Naw it’s not a shill, someone is bidding up all his auctions in what appears to be retaliation or the like. That minty eBay account won’t pay for a single item it wins.


----------



## 2jakes (Feb 10, 2018)

...


----------



## tech549 (Feb 11, 2018)

well I don't know what this bike is worth but the high bidder on all these items is close to 4 grand,at the moment,is that crazy?


----------



## WES PINCHOT (Feb 11, 2018)

Autocycleplane said:


> Naw it’s not a shill, someone is bidding up all his auctions in what appears to be retaliation or the like. That minty eBay account won’t pay for a single item it wins.



SAD!!!!!


----------



## mr.cycleplane (Feb 11, 2018)

I thought it was a shill bidder but I don't think it is. it seems the top bidder is a newby(a '0' behind his/her name) and may have one of those 'guarantee to win' bidding apps. when auction closes and you get 2nd chance offers-you'll know it was a shill. I have had 2nd chance offers within 2 minutes of an auctions closing-i'll take a pass-relist it a**h#^& !!!!!


----------



## jkent (Feb 11, 2018)

Same guy got $120 on these pedals.
*SCHWINN BLOCK PEDALS.1949-50S ORIGINAL USA PANTHER MENS BOTTLE CAP BIKE BICYCLE*


----------



## bobcycles (Feb 11, 2018)

everyone should shill his garbage to the moon

perfect punishment....

Get you bids in folks!


----------



## Maskadeo (Feb 11, 2018)

Lol.
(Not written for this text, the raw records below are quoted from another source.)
import Summits.BirchSwinnertonDyer.BirchSwinnertonDyer.Theorems.ResidualThetaTransportAtTwoKatoZetaDefs
import Summits.BirchSwinnertonDyer.BirchSwinnertonDyer.Theorems.ResidualThetaTransportAtTwoResidualThetaMainConjectureAtTwoEvalK
import Literature.NumberTheory.EllipticCurves.PAdicPowerSeriesZeros
import HarnessLib

/-!
# Station (R) step D′ kit (forward half), §0: cyclotomic lemmas at `p = 2` — `2`-power order of characters mod `2^{K+1}`, `((−1)^{N/2+1} ω⁻_N)(ζ − 1) ≠ 0`
# (`N` even) / `ω⁺` (`N` odd) at `ζ` of exact order `2^N`, `θ_N` at `p = 2` read as a Galois sum, and (H-CHAR) every primitive `2^N`-th root of unity in `ℂ₂`
# is `ψ(5)` for an EVEN PRIMITIVE `ψ` mod `2^{N+2}`

Route `ResidualThetaTransportAtTwo` (RTT), crux RSL_g `ResidualSignedLambdaLowerCMAtTwo` (stmt-BirchSwinnertonDyer-22608), line «onepair» v3g,
registered KERNEL stub `stub_kzgValueRelation` = station (R) — its load-bearing STEP D′ `π.cvec z ≠ 0` for a Kato valued class (STUB-PLAN rev 29,
S155/T90; port lane of the (R) writer `prover-bsd-wall-tp2-p2x-w3` g18, who consumes this file by name). Width seat `prover-bsd-wall-tp2-p2x-w2` g22
(`--supports 22608 --as helper`, closes nothing). THEOREMS ONLY (no `def`, no instance, no notation, no named fact, no `sorry`). BSD is NOT proved by
any of this; 22608 / 26074 / 24105 stay OPEN / HOLD; nothing here asserts child A / child B / (R).

PORT of the kernel-checked sketch `Cruxes/ResidualThetaCountLowerPureAtTwo/Sketch_sidea_k4_g26.lean` v2 (stub-ideation k4 g26 «assume the opposite:
the degenerate instances of station (R)»; STUB-PLAN rev 29 row 105), statements and proofs VERBATIM up to the namespace (the zero-tuple audit §A/§A′/§B
of the sketch is not ported); credit: stub-ideation k4 g26 (every statement and proof). The displayed helper hypotheses (H-RIG) / (H-FIN) stay
hypotheses exactly as in the sketch ((H-RIG) = `StationR.Road.eq_zero_of_forall_primitive_tsum_eq_zero`, p722826, discharged by the consumer).

References: [Washington1997] §7.2; [MazurTateTeitelbaum1986Invent] §I.13; [Pollack2003] Lemma 4.7.
-/

set_option autoImplicit false
-- the Theorems namespace of this sub repeats the summit name by design (D-0017 nested layout)
set_option linter.dupNamespace false
set_option backward.isDefEq.respectTransparency false

noncomputable section

open scoped Classical NumberField

open Polynomial
open Literature.NumberTheory.EllipticCurves Literature.NumberTheory.EllipticCurves.GreenbergSelmer
open Literature.NumberTheory.EllipticCurves.ModularForms
open Literature.NumberTheory.GaloisRepresentations NumberField IsDedekindDomain Field
open GreenbergVatsal2000 Kobayashi2003 Rat.HeightOneSpectrum
open Summit.BirchSwinnertonDyer.Rank1Residual.Additive Summit.BirchSwinnertonDyer.Rank1Residual.Additive.PadicCyclotomicTower
open Summit.BirchSwinnertonDyer.BirchSwinnertonDyer.Theorems.OnePair
open Summit.BirchSwinnertonDyer.BirchSwinnertonDyer.Theorems

namespace Summit.BirchSwinnertonDyer.BirchSwinnertonDyer.Theorems.ThetaTransport.StationRValVisible

/-! ## §0 Cyclotomic lemmas at `p = 2` (no pins) -/

/-- A Dirichlet character modulo `2^(K+1)` has `2`-power order (the unit group `(ℤ/2^{K+1})ˣ` has order `2^K`). [folklore] -/
theorem exists_orderOf_eq_two_pow {R : Type*} [CommRing R] [IsDomain R] (K : ℕ)
    (χ : DirichletCharacter R (2 ^ (K + 1))) : ∃ j : ℕ, orderOf χ = 2 ^ j := by
  classical
  haveI : NeZero (2 ^ (K + 1)) := ⟨pow_ne_zero _ two_ne_zero⟩
  have h1 : χ ^ Fintype.card (ZMod (2 ^ (K + 1)))ˣ = 1 := by
    apply MulChar.ext
    intro a
    rw [MulChar.pow_apply_coe, ← map_pow, ← Units.val_pow_eq_pow_val, pow_card_eq_one, Units.val_one, map_one,
      MulChar.one_apply_coe]
  have hdvd := orderOf_dvd_of_pow_eq_one h1
  rw [ZMod.card_units_eq_totient, Nat.totient_prime_pow_succ Nat.prime_two] at hdvd
  norm_num at hdvd
  obtain ⟨j, -, hj⟩ := (Nat.dvd_prime_pow Nat.prime_two).mp hdvd
  exact ⟨j, hj⟩

/-- **`((−1)^{N/2+1} ω⁻_N)(ζ − 1) ≠ 0` for `ζ ∈ ℂ₂` of exact order `2^N`, `N` even**: the roots of `ω⁻_N(T) = ∏_{odd j ≤ N} Φ_{2^j}(1+T)`
are the `ζ' − 1` with `ζ'` of exact order `2^j`, `j` odd. [cite: Pollack2003, §6.5 (display before Prop. 6.18)] -/
theorem eval₂_signedOmegaMinus_ne_zero {N : ℕ} (hN : Even N) {ζ : ℂ_[2]} (hζ : IsPrimitiveRoot ζ (2 ^ N)) :
    (((-1 : ℤ[X]) ^ (N / 2 + 1) * cyclotomicOmegaMinus 2 N).map (Int.castRingHom (PadicAlgCl 2))).eval₂
        (algebraMap (PadicAlgCl 2) ℂ_[2]) (ζ - 1) ≠ 0 := by
  classical
  rw [eval₂_map, eval₂_mul, eval₂_pow, eval₂_neg, eval₂_one, cyclotomicOmegaMinus, eval₂_finsetProd]
  refine mul_ne_zero (pow_ne_zero _ (neg_ne_zero.mpr one_ne_zero)) ?_
  rw [Finset.prod_ne_zero_iff]
  intro k hk h0
  rw [eval₂_comp, eval₂_add, eval₂_X, eval₂_one, sub_add_cancel, eval₂_eq_eval_map, map_cyclotomic] at h0
  haveI : NeZero ((2 ^ (2 * k - 1) : ℕ) : ℂ_[2]) := ⟨by exact_mod_cast pow_ne_zero _ two_ne_zero⟩
  have hprim : IsPrimitiveRoot ζ (2 ^ (2 * k - 1)) := (isRoot_cyclotomic_iff).mp h0
  have heq : 2 ^ (2 * k - 1) = 2 ^ N := hprim.unique hζ
  have hk' : 2 * k - 1 = N := Nat.pow_right_injective le_rfl heq
  rw [Finset.mem_Icc] at hk
  obtain ⟨r, hr⟩ := hN
  omega

/-- **`((−1)^{N/2+1} ω⁺_N)(ζ − 1) ≠ 0` for `ζ ∈ ℂ₂` of exact order `2^N`, `N` odd**: the roots of `ω⁺_N(T) = ∏_{even j ≤ N} Φ_{2^j}(1+T)` are
the `ζ' − 1` with `ζ'` of exact order `2^j`, `j` even. [cite: Pollack2003, §6.5 (display before Prop. 6.18)] -/
theorem eval₂_signedOmegaPlus_ne_zero {N : ℕ} (hN : Odd N) {ζ : ℂ_[2]} (hζ : IsPrimitiveRoot ζ (2 ^ N)) :
    (((-1 : ℤ[X]) ^ (N / 2 + 1) * cyclotomicOmegaPlus 2 N).map (Int.castRingHom (PadicAlgCl 2))).eval₂
        (algebraMap (PadicAlgCl 2) ℂ_[2]) (ζ - 1) ≠ 0 := by
  classical
  rw [eval₂_map, eval₂_mul, eval₂_pow, eval₂_neg, eval₂_one, cyclotomicOmegaPlus, eval₂_finsetProd]
  refine mul_ne_zero (pow_ne_zero _ (neg_ne_zero.mpr one_ne_zero)) ?_
  rw [Finset.prod_ne_zero_iff]
  intro k hk h0
  rw [eval₂_comp, eval₂_add, eval₂_X, eval₂_one, sub_add_cancel, eval₂_eq_eval_map, map_cyclotomic] at h0
  haveI : NeZero ((2 ^ (2 * k) : ℕ) : ℂ_[2]) := ⟨by exact_mod_cast pow_ne_zero _ two_ne_zero⟩
  have hprim : IsPrimitiveRoot ζ (2 ^ (2 * k)) := (isRoot_cyclotomic_iff).mp h0
  have heq : 2 ^ (2 * k) = 2 ^ N := hprim.unique hζ
  have hk' : 2 * k = N := Nat.pow_right_injective le_rfl heq
  rw [Finset.mem_Icc] at hk
  obtain ⟨r, hr⟩ := hN
  omega

variable {M : ℕ} [NeZero M] (g : CuspForm (CongruenceSubgroup.Gamma0 M) 2) (ι : coeffField g →+* PadicAlgCl 2) (Ω : ℂ)

omit [NeZero M] in
/-- **The tree's evaluation lemma `eval₂_map_mazurTateElementK_eq_sum` read at `p = 2`** (`e₀ = 2`, `γ₀ = 5`):
`θ_N(g;Ω)^ι(χ(5) − 1) = Σ_{a mod 2^{N+2}} χ(a) ι[a/2^{N+2}]⁺_{g,Ω}` for an even `ℂ₂`-valued `χ` mod `2^{N+2}`. [cite: Pollack2003, Prop. 6.9 (proof)] -/
theorem eval₂_map_mazurTateElementK_two {N : ℕ} (χ : DirichletCharacter ℂ_[2] (2 ^ (N + 2))) (heven : χ.Even) :
    ((mazurTateElementK g Ω 2 N).map ι).eval₂ (algebraMap (PadicAlgCl 2) ℂ_[2]) (χ (5 : ZMod (2 ^ (N + 2))) - 1) =
      ∑ a : ZMod (2 ^ (N + 2)), χ a * algebraMap (PadicAlgCl 2) ℂ_[2] (ι (plusSymbolK g Ω ((a.val : ℚ) / (2 : ℚ) ^ (N + 2)))) := by
  have h := ResidualThetaLayer.eval₂_map_mazurTateElementK_eq_sum (p := 2) g ι Ω (n := N) χ heven
    (exists_orderOf_eq_two_pow (N + 1) χ)
  have h5 : ((cyclotomicGenerator 2 : ℕ) : ZMod (2 ^ (N + cyclotomicExponent 2))) = (5 : ZMod (2 ^ (N + 2))) := by
    show ((1 + 2 ^ 2 : ℕ) : ZMod (2 ^ (N + 2))) = 5
    norm_num
  rw [h5] at h
  simpa [cyclotomicExponent] using h


/-! ## The pin bundle -/

variable {S : Set (PadicAlgCl 2)} {W : WeierstrassCurve ℚ} [W.IsElliptic] {κ : ZpExtension ℚ 2} {γ : absoluteGaloisGroup ℚ}
  {S₀ : Finset (HeightOneSpectrum (𝓞 ℚ))} {n : ℕ} {ρ : FramedGaloisRep ℚ ↥(padicCoeffIntegers S) 2}
  {Θ : ∀ v : HeightOneSpectrum (𝓞 ℚ), ((2 : ℕ) : 𝓞 ℚ) ∈ v.asIdeal → (Cofree ρ ↥(padicCoeffField S) ≃+ (Fin n → ↥(W.geomPrimaryTorsion 2)))}
  {hΘ : ∀ v hv (δ : absoluteGaloisGroup (v.adicCompletion ℚ)) m i,
    Θ v hv (resGalOfEmb (closureEmb (K := ℚ) (v.adicCompletion ℚ)) δ • m) i = resGalOfEmb (closureEmb (K := ℚ) (v.adicCompletion ℚ)) δ • Θ v hv m i}
  {I : Kato2004.IwasawaH1DataCoeff (FramedGaloisRep.toGaloisRep ρ) 2 κ γ}
  {Sg : AddSubgroup (subgroupH1 κ.kerSubgroup (Cofree ρ ↥(padicCoeffField S)))} [Module ↥(padicCoeffIntegers S) ↥Sg]
  (π : OnePairPins S W κ γ S₀ n ρ Θ hΘ I Sg)


/-- **(H-CHAR, PROVED) every primitive `2^N`-th root of unity `ζ ∈ ℂ₂` (`N ≥ 1`) is `ψ(5)` for an EVEN PRIMITIVE `ℚ̄₂`-valued
Dirichlet character `ψ` modulo `2^{N+2}`.** Take a primitive even `ψ₁` of `2`-power order (`exists_isPrimitive_even_orderOf_eq_prime_pow`);
`ψ₁(5)` has exact order `2^N` (`orderOf_apply_cyclotomicGenerator`, read in `ℂ₂`), so `ζ = ψ₁(5)^i` with `i` odd, and `ψ = ψ₁^i` is even,
takes the value `ζ` at `5`, and is primitive because `ψ₁` is a power of it (`conductor_pow_dvd` both ways).
[cite: Washington1997, §7.2] [cite: MazurTateTeitelbaum1986Invent, §I.13] -/
theorem exists_even_primitive_apply_five_eq (N : ℕ) (ζ : ℂ_[2]) (hN : 1 ≤ N) (hζ : IsPrimitiveRoot ζ (2 ^ N)) :
    ∃ ψ : DirichletCharacter (PadicAlgCl 2) (2 ^ (N + 2)), ψ (-1) = 1 ∧ ψ.IsPrimitive ∧
      algebraMap (PadicAlgCl 2) ℂ_[2] (ψ (5 : ZMod (2 ^ (N + 2)))) = ζ := by
  classical
  obtain ⟨n, rfl⟩ : ∃ n, N = n + 1 := ⟨N - 1, by omega⟩
  show ∃ ψ : DirichletCharacter (PadicAlgCl 2) (2 ^ (n + 3)), ψ (-1) = 1 ∧ ψ.IsPrimitive ∧
      algebraMap (PadicAlgCl 2) ℂ_[2] (ψ (5 : ZMod (2 ^ (n + 3)))) = ζ
  haveI : NeZero ((Nat.totient (2 ^ (n + 3)) : ℕ) : PadicAlgCl 2) :=
    ⟨Nat.cast_ne_zero.mpr (Nat.totient_pos.mpr (pow_pos two_pos _)).ne'⟩
  haveI : NeZero (2 ^ (n + 3)) := ⟨pow_ne_zero _ two_ne_zero⟩
  haveI : NeZero (2 ^ (n + 1)) := ⟨pow_ne_zero _ two_ne_zero⟩
  obtain ⟨ψ₁, hψ₁p, hψ₁e, j, hj⟩ := exists_isPrimitive_even_orderOf_eq_prime_pow (PadicAlgCl 2) (p := 2) n
  set g₂ : PadicAlgCl 2 →+* ℂ_[2] := algebraMap (PadicAlgCl 2) ℂ_[2] with hg₂
  set χ₁ : DirichletCharacter ℂ_[2] (2 ^ (n + 3)) := ψ₁.ringHomComp g₂ with hχ₁
  have hχ₁p : χ₁.IsPrimitive := (isPrimitive_ringHomComp_iff g₂ ψ₁).mpr hψ₁p
  have hχ₁e : χ₁.Even := (even_ringHomComp_iff g₂ ψ₁).mpr hψ₁e
  have hχ₁o : ∃ j : ℕ, orderOf χ₁ = 2 ^ j := ⟨j, by rw [hχ₁, orderOf_ringHomComp, hj]⟩
  have hce : cyclotomicExponent 2 = 2 := by rw [cyclotomicExponent, if_pos rfl]
  have h5 : ((cyclotomicGenerator 2 : ℕ) : ZMod (2 ^ (n + 3))) = (5 : ZMod (2 ^ (n + 3))) := by
    show ((1 + 2 ^ cyclotomicExponent 2 : ℕ) : ZMod (2 ^ (n + 3))) = 5
    rw [hce]; norm_num
  have hord : orderOf (χ₁ (5 : ZMod (2 ^ (n + 3)))) = 2 ^ (n + 1) := by
    have h1 := orderOf_apply_cyclotomicGenerator (p := 2) (m := n + 3) (by rw [hce]; omega) χ₁ hχ₁p hχ₁e hχ₁o
    rwa [h5, hce, show n + 3 - 2 = n + 1 by omega] at h1
  have hval : χ₁ (5 : ZMod (2 ^ (n + 3))) = g₂ (ψ₁ (5 : ZMod (2 ^ (n + 3)))) := by
    rw [hχ₁, MulChar.ringHomComp_apply]
  have hη : IsPrimitiveRoot (g₂ (ψ₁ (5 : ZMod (2 ^ (n + 3))))) (2 ^ (n + 1)) := by
    rw [← hval, ← hord]
    exact IsPrimitiveRoot.orderOf _
  obtain ⟨i, -, hi⟩ := hη.eq_pow_of_pow_eq_one hζ.pow_eq_one
  have hic : i.Coprime (2 ^ (n + 1)) := (hη.pow_iff_coprime (pow_pos two_pos _) i).mp (by rw [hi]; exact hζ)
  have hi2 : i.Coprime 2 := (Nat.coprime_pow_right_iff (by omega) i 2).mp hic
  have hio : i.Coprime (orderOf ψ₁) := by rw [hj]; exact hi2.pow_right j
  obtain ⟨b, hb⟩ := exists_pow_eq_self_of_coprime hio
  obtain ⟨u5, hu5⟩ := isUnit_cyclotomicGenerator_cast (p := 2) (n + 3)
  refine ⟨ψ₁ ^ i, ?_, ?_, ?_⟩
  · rw [← Units.coe_neg_one, MulChar.pow_apply_coe, Units.coe_neg_one, hψ₁e, one_pow]
  · rw [DirichletCharacter.isPrimitive_def] at hψ₁p ⊢
    refine Nat.dvd_antisymm ?_ ?_
    · have h := DirichletCharacter.conductor_pow_dvd ψ₁ i
      rwa [hψ₁p] at h
    · have h := DirichletCharacter.conductor_pow_dvd (ψ₁ ^ i) b
      rwa [hb, hψ₁p] at h
  · rw [← h5, ← hu5, MulChar.pow_apply_coe, map_pow, hu5, h5, hi]

/-- **`ψ(5)` has exact order `2^N` (read in `ℂ₂`) for an even primitive `ℚ̄₂`-valued `ψ` mod `2^{N+2}`, `N ≥ 1`** — the INTO direction of
(H-CHAR) (`orderOf_apply_cyclotomicGenerator`; k2-g28 files the same adapter independently as `SideaK2G28.isPrimitiveRoot_apply_five`).
[cite: Washington1997, §7.2] [cite: MazurTateTeitelbaum1986Invent, §I.13] -/
theorem isPrimitiveRoot_apply_five {N : ℕ} (hN : 1 ≤ N) (ψ : DirichletCharacter (PadicAlgCl 2) (2 ^ (N + 2)))
    (hψe : ψ (-1) = 1) (hψp : ψ.IsPrimitive) :
    IsPrimitiveRoot (algebraMap (PadicAlgCl 2) ℂ_[2] (ψ (5 : ZMod (2 ^ (N + 2))))) (2 ^ N) := by
  classical
  haveI : NeZero (2 ^ (N + 2)) := ⟨pow_ne_zero _ two_ne_zero⟩
  set g₂ : PadicAlgCl 2 →+* ℂ_[2] := algebraMap (PadicAlgCl 2) ℂ_[2] with hg₂
  set χ : DirichletCharacter ℂ_[2] (2 ^ (N + 2)) := ψ.ringHomComp g₂ with hχ
  have hχp : χ.IsPrimitive := (isPrimitive_ringHomComp_iff g₂ ψ).mpr hψp
  have hχe : χ.Even := (even_ringHomComp_iff g₂ ψ).mpr (show ψ.Even from hψe)
  have hχo : ∃ j : ℕ, orderOf χ = 2 ^ j := exists_orderOf_eq_two_pow (N + 1) χ
  have hce : cyclotomicExponent 2 = 2 := by rw [cyclotomicExponent, if_pos rfl]
  have h5 : ((cyclotomicGenerator 2 : ℕ) : ZMod (2 ^ (N + 2))) = (5 : ZMod (2 ^ (N + 2))) := by
    show ((1 + 2 ^ cyclotomicExponent 2 : ℕ) : ZMod (2 ^ (N + 2))) = 5
    rw [hce]; norm_num
  have hord : orderOf (χ (5 : ZMod (2 ^ (N + 2)))) = 2 ^ N := by
    have h1 := orderOf_apply_cyclotomicGenerator (p := 2) (m := N + 2) (by rw [hce]; omega) χ hχp hχe hχo
    rwa [h5, hce, show N + 2 - 2 = N by omega] at h1
  have hval : χ (5 : ZMod (2 ^ (N + 2))) = g₂ (ψ (5 : ZMod (2 ^ (N + 2)))) := by
    rw [hχ, MulChar.ringHomComp_apply]
  rw [← hval, ← hord]
  exact IsPrimitiveRoot.orderOf _


end Summit.BirchSwinnertonDyer.BirchSwinnertonDyer.Theorems.ThetaTransport.StationRValVisible

end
I think that’s what’s being done!


----------



## bobcycles (Feb 11, 2018)

Bid to the moon on the parts from the butcher goon

I just tried...but the sucker blocked me

Run the kook into the dirt


----------



## Maskadeo (Feb 11, 2018)

OMG. The prices...now if he can collect


----------



## mr.cycleplane (Feb 20, 2018)

the butcher is at it again on ebay! what a shame to dismantle an original bike. replacing wheels-seat-bars is an upgrade-but 'matched original' painted parts being sold to the four corners of the planet-is just not right!


----------